For Superstars, I really, really wanted another Sonic Mania. That game was sublime, and I feel like both Sonic Team and Sonic fans have been chasing that high ever since. I can say Superstars did not deliver as Mania did but also did not frustrate me as badly as Sonic Frontiers did. There were no moments when I wanted to put either my controller or my head through a wall like I did with that damnable pinball sequence in Frontiers or the boss fight that glitched out as I was on the verge of triumph.
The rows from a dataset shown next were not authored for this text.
import Literature.Computability.Cryptography.ChenQuantumLWEDatumOptimum

/-!
# The datum read-out under ANY prior on the unknown coordinates: the exact value (T15)

REPRODUCTION / ANALYSIS OF A CLAIMED RESULT UNDER ADJUDICATION (withdrawn): Yilei Chen, *Quantum
Algorithms for Lattice Problems*, IACR ePrint 2024/555, version of 2024-04-18 [ChenQuantumLattice2024]
(the version carrying the author's note that Step 9 contains a bug), Step 9 (§3.5.9, pp. 34–38) acting
on `|φ8.b⟩ = Σ_{j ∈ ℤ_P} e(-j²/P) |2D²j·b + v′ mod N⟩` (p. 35), `P = p₁Q`, `N = D²P`.  Bundle
`papers/QuantumAdvantage/lwe-quantum-autopsy/`, Part 2 (`REPAIR-CENSUS.md` §1 theorem **T15** and §24),
on top of `ChenQuantumLWEDatumOptimum.lean` (T13: the block-twisted kets `blockKet`, `datumKet_eq_blockKet`,
the routed POVM `POVM.ofRouting`, the value `datumValue`).
HONEST FRAMING: kernel-checked THEOREMS about a state occurring in a WITHDRAWN algorithm — here the EXACT
VALUE of an information quantity under an ARBITRARY PRIOR (how well ANY measurement of the register Step 9
receives can read the datum Step 9 consumes when the observer holds side information / a prior on the
unknown coordinates), i.e. a decidable verdict completing a precise NEGATIVE result; NOT summit progress,
no cryptanalytic claim in either direction, no new algorithm for any lattice problem; quantum lower
bounds are out of scope.

## The question

T10–T14 average the class of one instance UNIFORMLY over the secret shift `s` (the unknown coordinates:
LWE-secret and noise entries, `U ∌ 0`), i.e. they are the exact optimum for an observer with NO prior on
the unknown coordinates.  In the LWE instances Chen's algorithm targets the unknown coordinates are SHORT
(discrete Gaussian of width `≈ β√2 ≪ Q`), so a referee may ask whether a prior-exploiting measurement can
beat `V(Q, m)`.  This file answers exactly, for EVERY prior.

## What is proved (every `Q`; `P` odd, Cond. C.3; `b ≡ bk` off `U`, `≡ 0 (mod p₁)` on `U`)

Let `μ ≥ 0` be ANY weight on the secret shifts `s ∈ ℤ_Q^{n+1}` (only `s|_U` matters), the datum `a ∈ ℤ_Q`
and the offset shift `c` uniform (they ARE uniform and secret-independent in the algorithm — census §24).
With the twist shift `τ(β, s) = Σ_{i∈U}((b_i − bk_i)/p₁ + 2s_i)·β_i` of T13 and the PRIOR FIBRES
`F_μ(β, g) = Σ_{s : 2τ(β,s) = g} μ(s)` (`priorFiber`), the PRIOR VALUE is
`V_μ = (Σ_{β ∈ ℤ_Q^U} max_g F_μ(β, g)) / ((Σ_s μ(s))·Q^{#U})`  (`priorValue`)
— the mean over a uniformly random PUBLIC `β` of the Bayes probability of predicting the single residue
`2τ(β, s) ∈ ℤ_Q`, a random linear form of the unknown coordinates.
* **Upper bound** (`datum_prior_success_prob_le_value`): for EVERY POVM on `ℤ_N^{n+1}` with outcomes in
  `ℤ_Q`, the `μ`-average probability of outputting the datum is `≤ V_μ`.  Mechanism: the offset average
  ALONE kills every entry off the residue blocks `ū = β` (`sum_offset_fourierGram_eq_zero` — first
  orthogonality with the secret FIXED), and on the block `β` the member `(a, s, ·)` IS the block-twisted
  ket `w_{β, a − 2τ(β,s)}` up to a phase (`datumKet_eq_blockKet`, T13); so the `μ`-weighted state given the
  datum is DIAGONAL in the fixed orthogonal frame `(w_{β,r})` with eigenvalue `Q^{n+1}·F_μ(β, a − r)` on
  `w_{β,r}` (`prior_gram_eq`).  An abstract lemma (`POVM.sum_weight_le_of_gram_diag`: positivity and
  completeness) bounds any POVM by `Σ_{β,r} max_a λ_{a,(β,r)}·‖w_{β,r}‖²`.
* **Attainment** (`datumReadoutPrior`, `datumReadoutPrior_weight`, `datum_prior_success_prob_eq_value`):
  "read `ū = β`; discriminate the `Q` orthogonal twists on the block; output `r + ĝ(β)`" with the Bayes
  guess `ĝ(β) ∈ argmax_g F_μ(β, g)` is right on the member `(a,(s,c))` with Born weight exactly
  `c·#{β : 2τ(β,s) = ĝ(β)}` and attains `V_μ` on average.
* Hence (`datum_prior_isGreatest`, `Shape.datum_privacy_prior`): `V_μ` is the EXACT optimum for every
  prior and every admissible shape.  Two extremes (`priorValue_one_eq_datumValue`, `priorValue_single`,
  `Shape.datum_privacy_prior_extremes`): no prior (`μ ≡ 1`) gives T13's `V(Q, #U)`; a KNOWN secret (point
  mass) gives `1`.  Always `V_μ ≤ 1` (`priorValue_le_one`).

Reading (census §24, rows G1/G2/G4/H1, §6 item (4)): whatever side information an observer has about the
unknown coordinates, ONE run's Step-9 register is worth EXACTLY one noiseless sample
`(β, ⟨β, x_U⟩ mod Q)`, `β` uniform and public, `x_U = (b−bk)/p₁|_U + 2s|_U` the unknown-coordinate
vector — no more.  For the short (Gaussian) coordinates of an LWE instance the leftover-hash bound makes
this `1/Q + 2^{-Ω(m)}` (by hand, §24); the triage threshold for prior-exploiting repair proposals is `V_μ`,
not `V(Q, m)`; every census verdict stands.

## What is NOT here

The law of `(a, c)` given the transcript (uniform: by hand, census §24 Lemma A, from Steps 1–8); the
leftover-hash evaluation of `V_μ` for Gaussian priors (by hand + bundle numerics); several runs (the
sibling factors of T11/T14 are secret-independent, `ketGram_siblingKet`, so a common prior changes
nothing there — by hand); the `q`-ary structure of the error-coordinate offsets (a computation on PUBLIC
data, outside the class model — §24 scope paragraph); any algorithm.

References: [ChenQuantumLattice2024] as above; [NielsenChuang2010] §2.2.6 p. 90 (POVMs), Box 2.3 p. 87
(state discrimination); [Korobov1992] Ch. I §3 (Gauss sums, via T3/T13).
-/

namespace Literature.Computability.Cryptography.Chen2024

open scoped BigOperators ComplexOrder
open Matrix

/-! ### 1. An abstract lemma: Gram matrices diagonal in a fixed family of kets -/

section Diag

variable {X I A J : Type*} [Fintype X] [DecidableEq X] [Fintype I] [Fintype A] [Fintype J]

/-- Weighted form of `POVM.sum_weight_eq_gram`:
`Σ_i ω_i⟨ψ_i|E_a|ψ_i⟩ = Σ_{x,x′} E_a(x,x′)·Σ_i ω_i ψ_i(x′)·conj ψ_i(x)`. [cite: NielsenChuang2010, §2.4.1 p. 99] -/
theorem POVM.sum_mul_weight_eq (E : POVM X A) (ψ : I → X → ℂ) (ω : I → ℂ) (a : A) :
    ∑ i, ω i * E.weight (ψ i) a
      = ∑ x, ∑ x', E.effect a x x' * ∑ i, ω i * (ψ i x' * (starRingEnd ℂ) (ψ i x)) := by
  simp_rw [POVM.weight_eq_sum, Finset.mul_sum]
  rw [Finset.sum_comm]
  refine Finset.sum_congr rfl fun x _ => ?_
  rw [Finset.sum_comm]
  refine Finset.sum_congr rfl fun x' _ => ?_
  refine Finset.sum_congr rfl fun i _ => ?_
  ring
The frustrations of Superstars came in smaller bursts that took just a touch too long to surmount. There are platforming sequences in just about every level that required me to go through them again and again, often in peril of death, before I was able to punch through.
Sometimes, I would get bounced around by springy platforms, frustratingly arranged to block forward progression. Other times, the game didn’t adequately communicate what I was meant to do, leading to multiple deaths trying to tease out that information.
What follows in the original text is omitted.